While partisans in the nation’s capital squabbled over which news outlets’ coronavirus coverage was most irresponsible, private digital detectives were scouring local news reports, plus web chatter and other online indicators, to map the pandemic’s spread in real time.

Local news is one of the more important signals amid all that digital noise, and even before this month’s economic freeze began wiping out newsroom jobs, data scientists had been worrying about the underlying insecurity of the news business.

Unlike maps that update daily with official death-toll and diagnosis tallies, HealthMap, headquartered at Boston Children’s Hospital, uses an automated process that sifts the social web round the clock to sniff out informal clues to burgeoning disease hot spots and then maps them as they are uncovered. Here’s a link to their newest animation of the COVID-19 outbreak. If accurate, that kind of up-to-the-minute intelligence can tell disease-fighting leaders where to send medical equipment or impose travel restrictions.

Surveillance has long been a core activity of public-health systems. Human sentinels across the country still notify the U.S. Centers for Disease Control and Prevention when a worrisome diagnosis is made, but a computational epidemiology system like HealthMap doesn’t wait. It takes a big-data approach, betting a mass of intelligently aggregated signals from social media can yield advance warnings.

Grossly simplified, here’s how it works. Combing the web, the HealthMap system looks for key words and other signals that pop up on social media, in search-engine queries and in local news reports, plus the posts of expert and official sources. Running all that scraped-up material through algorithms and other software tools that sort, sift and weigh, HealthMap revises its online maps to show what’s happening in real time, not after the bodies have been counted.

Local news plays an important role, HealthMap team members have said. News reports refine the informal signals found in the swamp of gossip, eyewitness postings and other data we leave in our online wake, sometimes called “data exhaust.”


So, the emergence of news deserts — localities that have lost or never had a local outlet — is a problem for disease surveillance. News reports, unlike most tweets or circumstantial evidence like parking demand near hospitals, tend to include authoritative and named sources and details like who, what, when and where.

Consider the Arkansas mumps outbreak of 2016. While there is a slow bureaucratic process for data file-sharing, computational epidemiologists seeing social-web clues to an outbreak quickly unearthed solid information from local journalists.

The Northwest Arkansas Democrat-Gazette did more than just retype official data on test results. As the number of cases rose to 3,000, the paper noted that the rate of parents refusing vaccines for their children were high in Northwest Arkansas and that, oddly, the region’s community of Marshall Islanders were getting the mumps despite having been vaccinated.

Those kinds of clues are gold for disease detectives, who then knew what to follow up. Maia Majumder, a systems engineer with a masters in public health, was a researcher at HealthMap at that time. Local news, she told the health-media company STAT, bolsters the quality of the signals processed by the algorithm. Her HealthMap colleague, Allessandro Vespignani of Northeastern University, echoed her concerns about the loss of that kind of reporting when they spoke to STAT reporter Helen Branswell for this excellent 2018 report.

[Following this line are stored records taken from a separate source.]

/-- Restriction of the weak pressure equation `-Δp = ∂ᵢ∂ⱼ(uᵢuⱼ)` from an open set to an open
subset (test functions on the subset are test functions on the set, and the integrand vanishes
off the support). [folklore] -/
theorem pressureEq_mono {Q Q' : Opens (ℝ × EuclideanSpace ℝ (Fin 3))}
    {u : ℝ → EuclideanSpace ℝ (Fin 3) → EuclideanSpace ℝ (Fin 3)}
    {p : ℝ → EuclideanSpace ℝ (Fin 3) → ℝ}
    (h : ∀ φ : ℝ → EuclideanSpace ℝ (Fin 3) → ℝ, IsSpaceTimeTestOn Q φ →
      ∫ w in (Q : Set (ℝ × EuclideanSpace ℝ (Fin 3))),
        (⟪u w.1 w.2, convect (u w.1) (gradient (φ w.1)) w.2⟫ + p w.1 w.2 * Δ (φ w.1) w.2) = 0)
    (hle : Q' ≤ Q) :
    ∀ φ : ℝ → EuclideanSpace ℝ (Fin 3) → ℝ, IsSpaceTimeTestOn Q' φ →
      ∫ w in (Q' : Set (ℝ × EuclideanSpace ℝ (Fin 3))),
        (⟪u w.1 w.2, convect (u w.1) (gradient (φ w.1)) w.2⟫ + p w.1 w.2 * Δ (φ w.1) w.2) = 0 := by
  intro φ hφ
  have hQs : ((Q' : Opens (ℝ × EuclideanSpace ℝ (Fin 3))) : Set (ℝ × EuclideanSpace ℝ (Fin 3))) ⊆
      (Q : Set (ℝ × EuclideanSpace ℝ (Fin 3))) := hle
  have key := h φ (hφ.mono hle)
  rw [setIntegral_eq_of_subset_of_forall_sdiff_eq_zero Q.isOpen.measurableSet hQs] at key
  · exact key
  · rintro ⟨t, x⟩ hz
    have h1 : convect (u t) (gradient (φ t)) x = 0 := hφ.convect_gradient_eq_zero hz.2 _
    have h2 : Δ (φ t) x = 0 := hφ.laplacian_slice_eq_zero hz.2
    rw [h1, h2, inner_zero_right, mul_zero, add_zero]
/-- **One preimage at non-cut points.**  Let `φ : 𝔻 → G` be a conformal equivalence onto a bounded
open `G` whose extension is continuous on the closed disc and is the limit of `φ` at every point of
the closed disc.  If `‖x‖ = ‖x'‖ = 1` have the same image `w` and `Gᶜ ∖ {w}` is connected, then
`x = x'`. [cite: PommerenkeBBCM1992, Thm. 2.6 (injectivity step)] -/
theorem eq_of_extendFrom_eq_of_nonCut (hG : IsOpen G) (hGb : Bornology.IsBounded G)
    (hΦc : ContinuousOn (extendFrom (ball 0 1) φ) (closedBall (0 : ℂ) 1))
    (htend : ∀ x ∈ closedBall (0 : ℂ) 1, Tendsto φ (𝓝[ball 0 1] x) (𝓝 (extendFrom (ball 0 1) φ x)))
    {x x' : ℂ} (hx1 : ‖x‖ = 1) (hx1' : ‖x'‖ = 1)
    (hw : extendFrom (ball 0 1) φ x = extendFrom (ball 0 1) φ x')
    (hcut : IsConnected (Gᶜ \ {extendFrom (ball 0 1) φ x})) : x = x' := by
  set Φ := extendFrom (ball 0 1) φ with hΦ
  by_contra hne
  set w := Φ x with hwdef
  have hwJ : w ∈ frontier G :=
    extendFrom_mem_frontier' φ hG hx1 (htend x (mem_closedBall_zero_iff.2 hx1.le))
  obtain ⟨θ₁, θ₂, hxθ, hx'θ, h12, h21⟩ := exists_angles hx1 hx1' hne
  have hrad : ∀ {e : ℂ}, ‖e‖ = 1 → ∀ s ∈ Ico (0 : ℝ) 1, (s : ℂ) * e ∈ ball (0 : ℂ) 1 := fun he s hs ↦ by
    rw [mem_ball_zero_iff, norm_mul, he, mul_one, Complex.norm_real, Real.norm_eq_abs, abs_of_nonneg hs.1]
    exact hs.2
  have hrad' : ∀ {e : ℂ}, ‖e‖ = 1 → ∀ s ∈ Icc (0 : ℝ) 1, (s : ℂ) * e ∈ closedBall (0 : ℂ) 1 := fun he s hs ↦ by
    rw [mem_closedBall_zero_iff, norm_mul, he, mul_one, Complex.norm_real, Real.norm_eq_abs, abs_of_nonneg hs.1]
    exact hs.2
  -- the two radii `p` (from `φ 0` to `w` along `x`) and `q` (from `w` to `φ 0` along `x'`)
  set p : ℝ → ℂ := fun s ↦ Φ ((s : ℂ) * x) with hp
  set q : ℝ → ℂ := fun s ↦ Φ (((1 - s : ℝ) : ℂ) * x') with hq
  have hpc : ContinuousOn p (Icc 0 1) := hΦc.comp (by fun_prop) (hrad' hx1)
  have hqc : ContinuousOn q (Icc 0 1) :=
    hΦc.comp (by fun_prop) fun s hs ↦ hrad' hx1' (1 - s) ⟨by linarith [hs.2], by linarith [hs.1]⟩
  have hp_lt : ∀ s ∈ Ico (0 : ℝ) 1, p s = φ ((s : ℂ) * x) := fun s hs ↦
    extendFrom_extends φ.continuousOn _ (hrad hx1 s hs)
  have hq_gt : ∀ s ∈ Ioc (0 : ℝ) 1, q s = φ (((1 - s : ℝ) : ℂ) * x') := fun s hs ↦
    extendFrom_extends φ.continuousOn _ (hrad hx1' (1 - s) ⟨by linarith [hs.2], by linarith [hs.1]⟩)
  have hΦ0 : Φ 0 = φ 0 := extendFrom_extends φ.continuousOn _ (mem_ball_self one_pos)
  have hp1 : p 1 = w := by simp [hp, hwdef]
  have hq0 : q 0 = w := by simp only [hq, sub_zero, ofReal_one, one_mul]; exact hw.symm
  have hp0 : p 0 = φ 0 := by simp only [hp, ofReal_zero, zero_mul]; exact hΦ0
  have hq1 : q 1 = φ 0 := by simp only [hq, sub_self, ofReal_zero, zero_mul]; exact hΦ0
  have hpΩ : ∀ s ∈ Ico (0 : ℝ) 1, p s ∈ G := fun s hs ↦ by
    rw [hp_lt s hs]; exact φ.mapsTo (hrad hx1 s hs)
  have hqΩ : ∀ s ∈ Ioc (0 : ℝ) 1, q s ∈ G := fun s hs ↦ by
    rw [hq_gt s hs]; exact φ.mapsTo (hrad hx1' (1 - s) ⟨by linarith [hs.2], by linarith [hs.1]⟩)
  have hwΩ : w ∉ G := fun h => by
    have h' := hwJ; rw [hG.frontier_eq] at h'; exact h'.2 h
  have hx0 : x ≠ 0 := by rintro rfl; simp at hx1
  have hx0' : x' ≠ 0 := by rintro rfl; simp at hx1'
  have hpinj : InjOn p (Icc 0 1) := by
    intro s hs s' hs' h
    rcases eq_or_lt_of_le hs.2 with rfl | hs1 <;> rcases eq_or_lt_of_le hs'.2 with h' | hs1'
    · exact h'.symm
    · exact absurd (hpΩ s' ⟨hs'.1, hs1'⟩) (by rw [← h, hp1]; exact hwΩ)
    · exact absurd (hpΩ s ⟨hs.1, hs1⟩) (by rw [h, h', hp1]; exact hwΩ)
    · rw [hp_lt s ⟨hs.1, hs1⟩, hp_lt s' ⟨hs'.1, hs1'⟩] at h
      have := φ.injOn (hrad hx1 s ⟨hs.1, hs1⟩) (hrad hx1 s' ⟨hs'.1, hs1'⟩) h
      exact_mod_cast mul_right_cancel₀ hx0 this
  have hqinj : InjOn q (Icc 0 1) := by
    intro s hs s' hs' h
    rcases eq_or_lt_of_le hs.1 with h0 | hs0 <;> rcases eq_or_lt_of_le hs'.1 with h0' | hs0'
    · rw [← h0, ← h0']
    · exact absurd (hqΩ s' ⟨hs0', hs'.2⟩) (by rw [← h, ← h0, hq0]; exact hwΩ)
    · exact absurd (hqΩ s ⟨hs0, hs.2⟩) (by rw [h, ← h0', hq0]; exact hwΩ)
    · rw [hq_gt s ⟨hs0, hs.2⟩, hq_gt s' ⟨hs0', hs'.2⟩] at h
      have := φ.injOn (hrad hx1' (1 - s) ⟨by linarith [hs.2], by linarith⟩)
        (hrad hx1' (1 - s') ⟨by linarith [hs'.2], by linarith⟩) h
      have := mul_right_cancel₀ hx0' this
      have : (1 - s : ℝ) = 1 - s' := by exact_mod_cast this
      linarith
  have hqp : ∀ s ∈ Ioo (0 : ℝ) 1, ∀ s' ∈ Icc (0 : ℝ) 1, q s ≠ p s' := by
    intro s hs s' hs' h
    rcases eq_or_lt_of_le hs'.2 with h1 | hs1'
    · exact hwΩ (by rw [← hp1, ← h1, ← h]; exact hqΩ s ⟨hs.1, hs.2.le⟩)
    · rw [hq_gt s ⟨hs.1, hs.2.le⟩, hp_lt s' ⟨hs'.1, hs1'⟩] at h
      have heq := φ.injOn (hrad hx1' (1 - s) ⟨by linarith [hs.2], by linarith [hs.1]⟩)
        (hrad hx1 s' ⟨hs'.1, hs1'⟩) h
      have hn := congrArg norm heq
      simp only [norm_mul, Complex.norm_real, Real.norm_eq_abs, hx1, hx1', mul_one,
        abs_of_pos (by linarith [hs.2] : (0 : ℝ) < 1 - s), abs_of_nonneg hs'.1] at hn
      rw [hn] at heq
      have hs'0 : (s' : ℂ) ≠ 0 := ofReal_ne_zero.2 (by linarith [hs.2])
      exact hne (mul_left_cancel₀ hs'0 heq).symm
  -- the Jordan curve `E' = p [0,1] ∪ q [0,1]` and its complementary components
  obtain ⟨γ, hγc, hγp, hγi, hγr⟩ :=
    exists_periodic_of_two_arcs hpc hqc hpinj hqinj (hp1.trans hq0.symm) (hq1.trans hp0.symm) hqp
  obtain ⟨U₁, U₂, hU₁o, hU₂o, -, -, hdisj, hunion, hfr₁, hfr₂, hU₁b, -⟩ :=
    JordanCurveTheorem_holds.of_periodic hγc hγp hγi
  rw [hγr] at hunion hfr₁ hfr₂
  set E := p '' Icc 0 1 ∪ q '' Icc 0 1 with hE
  have hEsub : E ⊆ G ∪ {w} := by
    rintro z (⟨s, hs, rfl⟩ | ⟨s, hs, rfl⟩)
    · rcases eq_or_lt_of_le hs.2 with rfl | hs1
      · exact Or.inr hp1
      · exact Or.inl (hpΩ s ⟨hs.1, hs1⟩)
    · rcases eq_or_lt_of_le hs.1 with h0 | hs0
      · exact Or.inr (by rw [← h0]; exact hq0)
      · exact Or.inl (hqΩ s ⟨hs0, hs.2⟩)
  -- `Gᶜ ∖ {w}` is connected, unbounded and misses `E`, so lies in the unbounded component;
  -- hence `∂G` misses the bounded component `U₁`
  have hXE : Gᶜ \ {w} ⊆ U₁ ∪ U₂ := by
    rw [hunion]
    exact fun z hz hzE ↦ (hEsub hzE).elim hz.1 hz.2
  have hXU₂ : Gᶜ \ {w} ⊆ U₂ := by
    rcases hcut.isPreconnected.subset_or_subset hU₁o hU₂o hdisj hXE with h | h
    · exfalso
      have hb : Bornology.IsBounded (Gᶜ \ {w}) := hU₁b.subset h
      have hsub : (univ : Set ℂ) ⊆ G ∪ ((Gᶜ \ {w}) ∪ {w}) := fun z _ ↦ by
        by_cases hzG : z ∈ G
        · exact Or.inl hzG
        · exact Or.inr (by by_cases hzw : z = w; exact Or.inr hzw; exact Or.inl ⟨hzG, hzw⟩)
      exact NormedSpace.unbounded_univ ℝ ℂ ((hGb.union (hb.union Bornology.isBounded_singleton)).subset hsub)
    · exact h
  have hJU₁ : ∀ y ∈ frontier G, y ∉ U₁ := by
    intro y hy hyU
    by_cases hyw : y = w
    · have : w ∈ U₁ ∩ frontier U₁ := ⟨hyw ▸ hyU, by rw [hfr₁]; exact Or.inl ⟨1, ⟨zero_le_one, le_rfl⟩, hp1⟩⟩
      rw [hU₁o.inter_frontier_eq] at this
      exact this
    · have hyG : y ∉ G := fun h => by rw [hG.frontier_eq] at hy; exact hy.2 h
      exact Set.disjoint_left.1 hdisj hyU (hXU₂ ⟨hyG, hyw⟩)
  -- the two sectors miss `E`
  have hsecE : ∀ {θa θb : ℝ}, (∀ t ∈ Ioo θa θb, (t ≠ θ₁ ∧ |t - θ₁| < 2 * π) ∧
      (t ≠ θ₂ ∧ |t - θ₂| < 2 * π)) → φ '' sector θa θb ⊆ U₁ ∪ U₂ := by
    intro θa θb hθ
    rw [hunion]
    rintro _ ⟨z, hz, rfl⟩ hzE
    have hzb : z ∈ ball (0 : ℂ) 1 := sector_subset_ball hz
    rcases hzE with ⟨s, hs, hps⟩ | ⟨s, hs, hqs⟩
    · rcases eq_or_lt_of_le hs.2 with rfl | hs1
      · exact hwΩ (by rw [← hp1, hps]; exact φ.mapsTo hzb)
      · rw [hp_lt s ⟨hs.1, hs1⟩] at hps
        have := φ.injOn (hrad hx1 s ⟨hs.1, hs1⟩) hzb hps
        rw [hxθ] at this
        exact radius_not_mem_sector (fun t ht ↦ (hθ t ht).1) hs.1 (this ▸ hz)
    · rcases eq_or_lt_of_le hs.1 with h0 | hs0
      · exact hwΩ (by rw [← hq0, h0, hqs]; exact φ.mapsTo hzb)
      · rw [hq_gt s ⟨hs0, hs.2⟩] at hqs
        have := φ.injOn (hrad hx1' (1 - s) ⟨by linarith [hs.2], by linarith⟩) hzb hqs
        rw [hx'θ] at this
        exact radius_not_mem_sector (fun t ht ↦ (hθ t ht).2) (by linarith [hs.2]) (this ▸ hz)
  have hθS₁ : ∀ t ∈ Ioo θ₁ θ₂, (t ≠ θ₁ ∧ |t - θ₁| < 2 * π) ∧ (t ≠ θ₂ ∧ |t - θ₂| < 2 * π) :=
    fun t ht ↦ ⟨⟨ht.1.ne', by rw [abs_sub_lt_iff]; constructor <;> linarith [ht.1, ht.2]⟩,
      ⟨ht.2.ne, by rw [abs_sub_lt_iff]; constructor <;> linarith [ht.1, ht.2, Real.pi_pos]⟩⟩
  have hθS₂ : ∀ t ∈ Ioo θ₂ (θ₁ + 2 * π), (t ≠ θ₁ ∧ |t - θ₁| < 2 * π) ∧
      (t ≠ θ₂ ∧ |t - θ₂| < 2 * π) :=
    fun t ht ↦ ⟨⟨by linarith [ht.1], by rw [abs_sub_lt_iff]; constructor <;> linarith [ht.1, ht.2]⟩,
      ⟨ht.1.ne', by rw [abs_sub_lt_iff]; constructor <;> linarith [ht.1, ht.2]⟩⟩
  have hS₁ := (isPreconnected_sector.image _ (φ.continuousOn.mono sector_subset_ball)).subset_or_subset
    hU₁o hU₂o hdisj (hsecE hθS₁)
  have hS₂ := (isPreconnected_sector.image _ (φ.continuousOn.mono sector_subset_ball)).subset_or_subset
    hU₁o hU₂o hdisj (hsecE hθS₂)
  -- frontier argument at `z₁ = p (1/2) = φ (x/2)`
  have hhalf : (1 / 2 : ℝ) ∈ Ico (0 : ℝ) 1 := ⟨by norm_num, by norm_num⟩
  set z₁ := p (1 / 2) with hz₁
  have hz₁E : z₁ ∈ E := Or.inl ⟨1 / 2, ⟨by norm_num, by norm_num⟩, rfl⟩
  have hz₁Ω : z₁ ∈ G := hpΩ _ hhalf
  obtain ⟨δ, hδ, hballΩ⟩ := Metric.isOpen_iff.1 hG z₁ hz₁Ω
  have hcover : ∀ y ∈ ball z₁ δ, y ∉ E → y ∈ φ '' sector θ₁ θ₂ ∪ φ '' sector θ₂ (θ₁ + 2 * π) := by
    intro y hy hyE
    have hyΩ : y ∈ φ '' ball 0 1 := by rw [φ.bijOn.image_eq]; exact hballΩ hy
    obtain ⟨z, hz, rfl⟩ := hyΩ
    have hz0 : z ≠ 0 := by
      rintro rfl
      exact hyE (Or.inl ⟨0, ⟨le_rfl, zero_le_one⟩, hp0⟩)
    have hzn : ‖z‖ ∈ Ioo (0 : ℝ) 1 := ⟨norm_pos_iff.2 hz0, mem_ball_zero_iff.1 hz⟩
    have h1 : z ≠ (‖z‖ : ℂ) * exp (θ₁ * I) := fun heq ↦ hyE (Or.inl ⟨‖z‖, ⟨hzn.1.le, hzn.2.le⟩, by
      rw [hp_lt _ ⟨hzn.1.le, hzn.2⟩, hxθ, ← heq]⟩)
    have h2 : z ≠ (‖z‖ : ℂ) * exp (θ₂ * I) := fun heq ↦ hyE (Or.inr ⟨1 - ‖z‖,
      ⟨by linarith [hzn.2], by linarith [hzn.1]⟩, by
        rw [hq_gt _ ⟨by linarith [hzn.2], by linarith [hzn.1]⟩, hx'θ, sub_sub_cancel, ← heq]⟩)
    rcases mem_sector_or hz hz0 h1 h2 with h | h
    · exact Or.inl ⟨z, h, rfl⟩
    · exact Or.inr ⟨z, h, rfl⟩
  have hz₁fr : z₁ ∈ frontier U₁ := by rw [hfr₁]; exact hz₁E
  have hz₁fr' : z₁ ∈ frontier U₂ := by rw [hfr₂]; exact hz₁E
  obtain ⟨y₁, hy₁U, hy₁d⟩ := Metric.mem_closure_iff.1 (frontier_subset_closure hz₁fr) δ hδ
  obtain ⟨y₂, hy₂U, hy₂d⟩ := Metric.mem_closure_iff.1 (frontier_subset_closure hz₁fr') δ hδ
  have hnotE : ∀ y ∈ U₁ ∪ U₂, y ∉ E := fun y hy hyE ↦ by rw [hunion] at hy; exact hy hyE
  have hy₁S := hcover y₁ (mem_ball'.2 hy₁d) (hnotE y₁ (Or.inl hy₁U))
  have hy₂S := hcover y₂ (mem_ball'.2 hy₂d) (hnotE y₂ (Or.inr hy₂U))
  -- one of the two sectors is mapped into the bounded component `U₁`
  have hsome : ∃ θa θb : ℝ, θa < θb ∧
      (∀ t ∈ Ioo θa θb, (t ≠ θ₁ ∧ |t - θ₁| < 2 * π) ∧ (t ≠ θ₂ ∧ |t - θ₂| < 2 * π)) ∧
      φ '' sector θa θb ⊆ U₁ := by
    rcases hS₁ with h1 | h1
    · exact ⟨θ₁, θ₂, h12, hθS₁, h1⟩
    rcases hS₂ with h2 | h2
    · exact ⟨θ₂, θ₁ + 2 * π, h21, hθS₂, h2⟩
    exfalso
    have : y₁ ∈ U₂ := hy₁S.elim (fun h ↦ h1 h) (fun h ↦ h2 h)
    exact Set.disjoint_left.1 hdisj hy₁U this
  clear hy₂S hy₂d hy₂U y₂
  obtain ⟨θa, θb, hab, hθ, hSU⟩ := hsome
  -- the extension is `w` on the arc `(θa, θb)`
  have harc : ∀ t ∈ Ioo θa θb, Φ (exp (t * I)) = w := by
    intro t ht
    have he : ‖exp (t * I)‖ = 1 := norm_exp_ofReal_mul_I t
    have hlim := tendsto_extendFrom_radial' φ hΦc he
    have hcl : Φ (exp (t * I)) ∈ closure U₁ := by
      refine mem_closure_of_tendsto hlim ?_
      filter_upwards [Ioo_mem_nhdsLT one_pos] with ρ hρ
      have hmem : (ρ : ℂ) * exp (t * I) ∈ sector θa θb := ⟨(ρ, t), ⟨hρ, ht⟩, rfl⟩
      have : Φ ((ρ : ℂ) * exp (t * I)) = φ ((ρ : ℂ) * exp (t * I)) :=
        extendFrom_extends φ.continuousOn _ (sector_subset_ball hmem)
      have hmemU : φ ((ρ : ℂ) * exp (t * I)) ∈ U₁ := hSU ⟨_, hmem, rfl⟩
      rw [← this] at hmemU
      exact hmemU
    have hJ' : Φ (exp (t * I)) ∈ frontier G :=
      extendFrom_mem_frontier' φ hG he (htend _ (mem_closedBall_zero_iff.2 he.le))
    rw [closure_eq_self_union_frontier, hfr₁] at hcl
    rcases hcl with h | h
    · exact absurd h (hJU₁ _ hJ')
    · rcases hEsub h with h' | h'
      · exact absurd h' (fun h'' => by rw [hG.frontier_eq] at hJ'; exact hJ'.2 h'')
      · exact h'
  -- boundary uniqueness: `Φ - w` vanishes on an arc, hence `φ 0 = w`, absurd
  obtain ⟨U, hUo, hUne, hUarc⟩ := exists_isOpen_arc hab
  have hdc : DiffContOnCl ℂ (fun z ↦ Φ z - w) (ball (0 : ℂ) 1) := by
    refine DiffContOnCl.sub ⟨?_, ?_⟩ diffContOnCl_const
    · exact φ.differentiableOn.congr fun z hz ↦ extendFrom_extends φ.continuousOn _ hz
    · rw [closure_ball 0 one_ne_zero]; exact hΦc
  have hzero := Complex.eqOn_zero_of_diffContOnCl_ball_of_eqOn_arc hdc hUo hUne (fun z hz ↦ by
    obtain ⟨t, ht, rfl⟩ := hUarc z hz
    simp only [harc t ht, sub_self])
  have h0 : Φ 0 - w = 0 := hzero (mem_closedBall_self zero_le_one)
  rw [hΦ0, sub_eq_zero] at h0
  exact hwΩ (h0 ▸ φ.mapsTo (mem_ball_self one_pos))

There are limits to the accuracy of mapping systems built on machine learning, though. “I would just caution that you may want to point to Google’s now-defunct “Flu Trends” project,” said Jevin West, author of “Calling Bullshit: The Art of Skepticism in a Data-Driven World.”

“They got everyone excited, including me,” said the University of Washington data scientist. “The results were phenomenal,” he said, predicting flu outbreaks accurately. “But, within one and a half years it started to perform really poorly” and had to be shut down, he said. The problem? User behavior and word choice change rapidly online, plus social-media platforms constantly change their public-facing interface, which scrambles the signal. Unless a predictive model evolves in parallel, he said, it is doomed.


This is likely the busiest and possibly most consequential time ever for HealthMap, which might be why my more than 15 separate efforts over the last three weeks to reach Majumder, Vespignani and several other members of the team via email, Twitter, LinkedIn, phone and Boston Children’s press office have been unsuccessful.

I’ve built this report from HealthMap’s website, from peer-reviewed journal articles by HealthMap founder Jonathan Brownstein and from the report by Branswell, STAT’s award-winning infectious-diseases and global-health writer.

If Majumder, Vespignani or Brownstein surface for air and get back to me, I’ll either update this report or write a new one. The most pressing of my questions: How early did HealthMap spot the spread of COVID-19 and how have newsroom layoffs and closures since 2018 caused HealthMap to change the local news element of its tracking system? And how will they avoid the problems that plagued Google Flu Trends?

It was a wonderfully obsessive amateur blogger, Sharon Sanders at FluTrackers, who on New Year’s Eve first sounded the alarm to the Western world about a fast-moving and fatal new flu emerging from Wuhan, China.